Communication, Identity, and Difference
Edited By Jordan Soliz and Colleen Warner Colaner
Despite growing recognition of the diversity of family forms and structures, discourses among family scholars and practitioners as well as in popular culture continue to operate from the assumption that families are fairly homogeneous in terms of the values and beliefs, social positions, and identities of individual family members. Navigating Relationships in the Modern Family provides a unique and important perspective on how communication within and about families related to issues of identity and difference can ameliorate negative processes and, at times, potentially amplify positive outcomes such as well-being and relational solidarity. Chapters in this edited volume focus on divergent social identities in the family (e.g., interfaith families, multiethnic-racial families, acculturation and immigration) as well as differences emerging from family formative processes (e.g., stepfamilies, in-law relationships, foster care). In addition to synthesizing the current state of the scholarship in these particular family contexts, each chapter discusses the interplay between families and the larger social and cultural context. For instance, how does grandparent-grandchild communication influence attitudes toward older adults and aging? Can we improve interfaith dialogue in larger societal interactions by understanding communication in interfaith families? How do ideologies of social class and social discourses about adoption and foster care influence family functioning? Chapters conclude with a discussion on implications for scholars and family practitioners. The edited volume would make an ideal primary or secondary required text for upper-level undergraduate and graduate courses on families as well as specialized family courses on understudied family relationships and forms. The volume also serves as an important resource for family scholars and practitioners.

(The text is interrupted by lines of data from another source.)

import Mathlib
import Literature.Computation.Certificates.LinearODETaylorStageSound
import HarnessLib

/-!
# Kernel-checkable analytic continuation of linear second-order ODEs, IV: chains and the transition matrix

Topic `Literature/Computation/Certificates` (namespace `Literature.Computation.Certificates.LinearODE`). Composition of
stages along a mesh `a = c₀, c₁ = c₀ + h₀, …, b`, transporting the 2×2 transition matrix with a certified error budget:
* `Acc` ⟨`c`, `P`, `E`⟩ and `Equation.accStep` — `P ↦ T·P` rounded to `2^{-G}ℤ` (`roundQ`), error bounds propagated by
  `errEntry` (`|T| E + τ (|P| + E)`) plus the exact rounding defect, rounded up (`roundUpQ`, `le_roundUpQ`
  [cite: Moore1966, §3.2]); `chainCheckFrom`/`chainRun`; `centres`, `ChainCert` ⟨`eqn`, `a`, `G`, `stages`, `claim`⟩ with
  `lo`/`hi` and `check` (all stages check at their own centres and the run reproduces the claimed final state);
* `row_bound` (the real inequality of one bookkeeping row), `ChainInv`, `inv_step`, `inv_chain`;
* **`ChainCert.sound`** — `check = true` ⇒ for every `(y, y′)` solving the equation on an open `(α, β) ⊃ [lo, hi]`:
  `|y(b) − (Φ₀₀ y(a) + Φ₀₁ y′(a))| ≤ ε₀₀|y(a)| + ε₀₁|y′(a)|` and `|y′(b) − (Φ₁₀ y(a) + Φ₁₁ y′(a))| ≤ ε₁₀|y(a)| + ε₁₁|y′(a)|`
  with `b, Φ, ε` the rational literals of `claim` — a VALIDATED FUNDAMENTAL MATRIX of the linear equation between `a` and
  `b`, replayable by `decide` [cite: Henrici1974, §3.6 eqs. (3.6-10)–(3.6-13)].
Existence of solutions is not part of the certificate (use `LinearSecondOrder.exists_solution_Ioi` or the client's own
construction); the certificate bounds EVERY solution. No axioms beyond the standard three, no `sorry`.

## References
* P. Henrici, *Applied and Computational Complex Analysis*, Vol. 1, Wiley 1974: §1.2 (formal power series, the division
  recursion (1.2-2)), §2.3 Lemma 2.3f (majorant of the reciprocal), §3.6 (numerical analytic continuation along an arc,
  eqs. (3.6-10)–(3.6-13)). Key `Henrici1974`.
* E. A. Coddington, N. Levinson, *Theory of Ordinary Differential Equations*, McGraw–Hill 1955, Ch. 3 §8 (linear
  equations with analytic coefficients), Ch. 4 §3 (the majorant method). Key `CoddingtonLevinson1955`.
* P. Hartman, *Ordinary Differential Equations*, SIAM Classics 38 (2002), Ch. IV §1 Lemma 1.1 (uniqueness), §12 (12.12)
  (undetermined coefficients). Key `Hartman2002`.
* M. Neher, *Geometric series bounds for the local errors of Taylor methods for linear n-th order ODEs*, in
  Alefeld–Rohn–Rump–Yamamoto (eds.), Symbolic Algebraic Methods and Verification Methods, Springer 2001, 183–193.
  Key `Neher2001`.
* M. Mezzarobba, *Truncation bounds for differentially finite series*, Ann. Henri Lebesgue 2 (2019) 99–148. Key
  `Mezzarobba2019`; *Rigorous multiple-precision evaluation of D-finite functions in SageMath*, ICMS 2016,
  arXiv:1607.01967. Key `Mezzarobba2016`.
* R. E. Moore, *Interval Analysis*, Prentice–Hall 1966, §3.2 (rounded rational arithmetic). Key `Moore1966`.

PRINTED PRIOR ART (certnum-lit-2, FRESHNESS §3.12): transport of a fundamental system with interval initial values along
the mesh is [cite: Neher2001, §4.2 (10)] (no Lohner coordinate change is needed here: the transported matrix is kept in
exact/dyadic rationals and the defect is booked explicitly); transition matrices between expansion points in ball
arithmetic: [cite: Mezzarobba2016, §3–4]. New here: kernel replay (`decide`, one declaration per node).
-/

open Finset Polynomial Set
open Literature.Analysis.ODE
import Summits.KontsevichZagierPeriods.KontsevichZagierPeriods.Theses.WeightLine

/-!
# Birth skeleton of crux `WeightLine.TruncationExhaustion` (stmt-KontsevichZagierPeriods-17730)

Piece X2 of the BC2-redirect split of `BackwardVolterraRigidity` (crux-strategist r1, 2026-08-17):
LIMITS only. Two stubs, the proved arrow-form composition `TruncationExhaustion_of_subs` and the skeleton
theorem `TruncationExhaustion_of` (the route decl by name, fed by the stubs by name):
* `stub_topExhaustion` (the `+∞` end): if the level bands `(a, b]` are relations for all large
  rational `b`, the upper truncation at `a` is a relation;
* `stub_levelExhaustion` (the limit at a level from above): if `D(a)` is a relation for all rational
  `a ∈ (t₀, t₀ + ε)`, then `D(t₀)` is a relation.
Composition: a bound `M` above the finite exceptional set and a gap `(t₀, t₀ + ε)` free of it; for
`a` in the gap the bands `(a, b]`, `b > max M a`, have good ends, so S3 gives `D(a)`, then S4 gives
`D(t₀)`. Both stubs follow from the kernel form of Conjecture 1 (dominated convergence); no move of the
calculus takes such limits. Stub probes (stub → summit / → BVR / → this piece) all fail
(folder bc/TopExhaustion_stubprobe, bc/LevelExhaustion_stubprobe).
-/

noncomputable section

open MeasureTheory Set
open Literature.NumberTheory.Transcendental Literature.NumberTheory.Transcendental.KZ

namespace Summit.KontsevichZagierPeriods.KontsevichZagierPeriods.Cruxes.TruncationExhaustion.Birth

/-- **S3 · top exhaustion (the `+∞` end).** If the level bands `(a, b]` of the combination are
relations for all sufficiently large rational `b`, then the upper truncation at `a` is a relation.
Values: `V(a) − V(b) = 0` for large `b` and `V(b) → 0`; implied by the kernel form of Conjecture 1;
no move of the calculus passes to this limit. -/
theorem stub_topExhaustion :
    ∀ (J : ℕ) (d : Fin J → ℕ) (k : Fin J → ℤ) (R : (j : Fin J) → Literature.NumberTheory.Transcendental.KZ.IntegralRep (d j + 1)) (a b₀ : ℚ), (∀ b : ℚ, a < b → b₀ < b → ∀ (B : (j : Fin J) → Literature.NumberTheory.Transcendental.KZ.IntegralRep (d j + 1)), (∀ j, (B j).domain = (R j).domain ∩ {z | (a : ℝ) < z (Fin.last (d j)) ∧ z (Fin.last (d j)) ≤ (b : ℝ)} ∧ Set.EqOn (B j).integrand (R j).integrand (B j).domain) → ∑ j, k j • Literature.NumberTheory.Transcendental.KZ.of (B j) ∈ Literature.NumberTheory.Transcendental.KZ.relations) → ∀ (T : (j : Fin J) → Literature.NumberTheory.Transcendental.KZ.IntegralRep (d j + 1)), (∀ j, (T j).domain = (R j).domain ∩ {z | (a : ℝ) < z (Fin.last (d j))} ∧ Set.EqOn (T j).integrand (R j).integrand (T j).domain) → ∑ j, k j • Literature.NumberTheory.Transcendental.KZ.of (T j) ∈ Literature.NumberTheory.Transcendental.KZ.relations := by
  sorry

/-- **S4 · level exhaustion (the limit at a level, from above).** If the upper truncations `D(a)` are
relations for all rational `a` in some interval `(t₀, t₀ + ε)`, then `D(t₀)` is a relation.
Values: `V` is continuous (level sets are null); implied by the kernel form of Conjecture 1. -/
theorem stub_levelExhaustion :
    ∀ (J : ℕ) (d : Fin J → ℕ) (k : Fin J → ℤ) (R : (j : Fin J) → Literature.NumberTheory.Transcendental.KZ.IntegralRep (d j + 1)) (t₀ ε : ℚ), 0 < ε → (∀ a : ℚ, t₀ < a → a < t₀ + ε → ∀ (T : (j : Fin J) → Literature.NumberTheory.Transcendental.KZ.IntegralRep (d j + 1)), (∀ j, (T j).domain = (R j).domain ∩ {z | (a : ℝ) < z (Fin.last (d j))} ∧ Set.EqOn (T j).integrand (R j).integrand (T j).domain) → ∑ j, k j • Literature.NumberTheory.Transcendental.KZ.of (T j) ∈ Literature.NumberTheory.Transcendental.KZ.relations) → ∀ (T : (j : Fin J) → Literature.NumberTheory.Transcendental.KZ.IntegralRep (d j + 1)), (∀ j, (T j).domain = (R j).domain ∩ {z | (t₀ : ℝ) < z (Fin.last (d j))} ∧ Set.EqOn (T j).integrand (R j).integrand (T j).domain) → ∑ j, k j • Literature.NumberTheory.Transcendental.KZ.of (T j) ∈ Literature.NumberTheory.Transcendental.KZ.relations := by
  sorry

/-- Above every element of a finite set of levels. [folklore] -/
theorem exists_forall_mem_lt (F : Finset ℚ) : ∃ M : ℚ, ∀ f ∈ F, f ≤ M := by
  obtain ⟨M, hM⟩ := F.bddAbove
  exact ⟨M, fun f hf => hM (Finset.mem_coe.mpr hf)⟩

/-- A gap above a level free of a finite set of levels. [folklore] -/
theorem exists_gap_above (F : Finset ℚ) (t₀ : ℚ) :
    ∃ ε : ℚ, 0 < ε ∧ ∀ f ∈ F, t₀ < f → t₀ + ε ≤ f := by
  classical
  by_cases hG : (F.filter fun f => t₀ < f).Nonempty
  · refine ⟨(F.filter fun f => t₀ < f).min' hG - t₀, ?_, ?_⟩
    · have hmem := Finset.min'_mem _ hG
      have hlt : t₀ < (F.filter fun f => t₀ < f).min' hG := (Finset.mem_filter.mp hmem).2
      linarith
    · intro f hf hlt
      have hle : (F.filter fun f => t₀ < f).min' hG ≤ f :=
        Finset.min'_le _ _ (Finset.mem_filter.mpr ⟨hf, hlt⟩)
      linarith
  · exact ⟨1, one_pos, fun f hf hlt => absurd ⟨f, Finset.mem_filter.mpr ⟨hf, hlt⟩⟩ hG⟩


/-- **Piece 2 from its two stubs.** `TruncationExhaustion` from `stub_topExhaustion` (S3) and
`stub_levelExhaustion` (S4): choose a gap `(t₀, t₀ + ε)` free of exceptional levels and a bound `M`
above them; for `a` in the gap every band `(a, b]` with `b > max M a` has both ends good, so S3 gives
`D(a) ∈ relations`; then S4 gives `D(t₀) ∈ relations`. [cite: KontsevichZagier2001, §1.2] -/
theorem TruncationExhaustion_of_subs
    (h₃ : ∀ (J : ℕ) (d : Fin J → ℕ) (k : Fin J → ℤ) (R : (j : Fin J) → Literature.NumberTheory.Transcendental.KZ.IntegralRep (d j + 1)) (a b₀ : ℚ), (∀ b : ℚ, a < b → b₀ < b → ∀ (B : (j : Fin J) → Literature.NumberTheory.Transcendental.KZ.IntegralRep (d j + 1)), (∀ j, (B j).domain = (R j).domain ∩ {z | (a : ℝ) < z (Fin.last (d j)) ∧ z (Fin.last (d j)) ≤ (b : ℝ)} ∧ Set.EqOn (B j).integrand (R j).integrand (B j).domain) → ∑ j, k j • Literature.NumberTheory.Transcendental.KZ.of (B j) ∈ Literature.NumberTheory.Transcendental.KZ.relations) → ∀ (T : (j : Fin J) → Literature.NumberTheory.Transcendental.KZ.IntegralRep (d j + 1)), (∀ j, (T j).domain = (R j).domain ∩ {z | (a : ℝ) < z (Fin.last (d j))} ∧ Set.EqOn (T j).integrand (R j).integrand (T j).domain) → ∑ j, k j • Literature.NumberTheory.Transcendental.KZ.of (T j) ∈ Literature.NumberTheory.Transcendental.KZ.relations)
    (h₄ : ∀ (J : ℕ) (d : Fin J → ℕ) (k : Fin J → ℤ) (R : (j : Fin J) → Literature.NumberTheory.Transcendental.KZ.IntegralRep (d j + 1)) (t₀ ε : ℚ), 0 < ε → (∀ a : ℚ, t₀ < a → a < t₀ + ε → ∀ (T : (j : Fin J) → Literature.NumberTheory.Transcendental.KZ.IntegralRep (d j + 1)), (∀ j, (T j).domain = (R j).domain ∩ {z | (a : ℝ) < z (Fin.last (d j))} ∧ Set.EqOn (T j).integrand (R j).integrand (T j).domain) → ∑ j, k j • Literature.NumberTheory.Transcendental.KZ.of (T j) ∈ Literature.NumberTheory.Transcendental.KZ.relations) → ∀ (T : (j : Fin J) → Literature.NumberTheory.Transcendental.KZ.IntegralRep (d j + 1)), (∀ j, (T j).domain = (R j).domain ∩ {z | (t₀ : ℝ) < z (Fin.last (d j))} ∧ Set.EqOn (T j).integrand (R j).integrand (T j).domain) → ∑ j, k j • Literature.NumberTheory.Transcendental.KZ.of (T j) ∈ Literature.NumberTheory.Transcendental.KZ.relations) :
    ∀ (J : ℕ) (d : Fin J → ℕ) (k : Fin J → ℤ) (R : (j : Fin J) → Literature.NumberTheory.Transcendental.KZ.IntegralRep (d j + 1)) (t₀ : ℚ) (F : Finset ℚ), (∀ a b : ℚ, t₀ < a → a < b → a ∉ F → b ∉ F → ∀ (B : (j : Fin J) → Literature.NumberTheory.Transcendental.KZ.IntegralRep (d j + 1)), (∀ j, (B j).domain = (R j).domain ∩ {z | (a : ℝ) < z (Fin.last (d j)) ∧ z (Fin.last (d j)) ≤ (b : ℝ)} ∧ Set.EqOn (B j).integrand (R j).integrand (B j).domain) → ∑ j, k j • Literature.NumberTheory.Transcendental.KZ.of (B j) ∈ Literature.NumberTheory.Transcendental.KZ.relations) → ∀ (T : (j : Fin J) → Literature.NumberTheory.Transcendental.KZ.IntegralRep (d j + 1)), (∀ j, (T j).domain = (R j).domain ∩ {z | (t₀ : ℝ) < z (Fin.last (d j))} ∧ Set.EqOn (T j).integrand (R j).integrand (T j).domain) → ∑ j, k j • Literature.NumberTheory.Transcendental.KZ.of (T j) ∈ Literature.NumberTheory.Transcendental.KZ.relations := by
  intro J d k R t₀ F hBand T hT
  obtain ⟨M, hM⟩ := exists_forall_mem_lt F
  obtain ⟨ε, hε, hgap⟩ := exists_gap_above F t₀
  refine h₄ J d k R t₀ ε hε (fun a hta haε Ta hTa => ?_) T hT
  have haF : a ∉ F := fun haF => by
    have := hgap a haF hta
    linarith
  refine h₃ J d k R a (max M a) (fun b hab hMb B hB => hBand a b hta hab haF ?_ B hB) Ta hTa
  intro hbF
  have h1 : b ≤ M := hM b hbF
  have h2 : M ≤ max M a := le_max_left M a
  linarith

/-- **Skeleton theorem** (concludes the crux BY NAME): `WeightLine.TruncationExhaustion` from the two
declared stubs, through the sorry-free arrow-form composition `TruncationExhaustion_of_subs`. -/
theorem TruncationExhaustion_of : Summit.KontsevichZagierPeriods.KontsevichZagierPeriods.Theses.WeightLine.TruncationExhaustion :=
  TruncationExhaustion_of_subs stub_topExhaustion stub_levelExhaustion

end Summit.KontsevichZagierPeriods.KontsevichZagierPeriods.Cruxes.TruncationExhaustion.Birth

end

6. Social Class and Social Mobility: Considerations for Family Communication (Debbie S. Dougherty, Marcus W. Ferguson, Jr., and Natilie Williams)
6. Social Class and Social Mobility: Considerations for Family Communication
Debbie S. Dougherty, Marcus W. Ferguson Jr., and Natilie Williams
Social class is a human phenomenon that is both shaped by and uniquely shapes different cultures worldwide. Some cultures are explicitly structured by social class, whereas others, such as the United States, cling to the notion of a classless society (Dougherty, 2011). In this type of culture, social class is present in both material and discursive forms, shaping contemporary families in overt and covert ways.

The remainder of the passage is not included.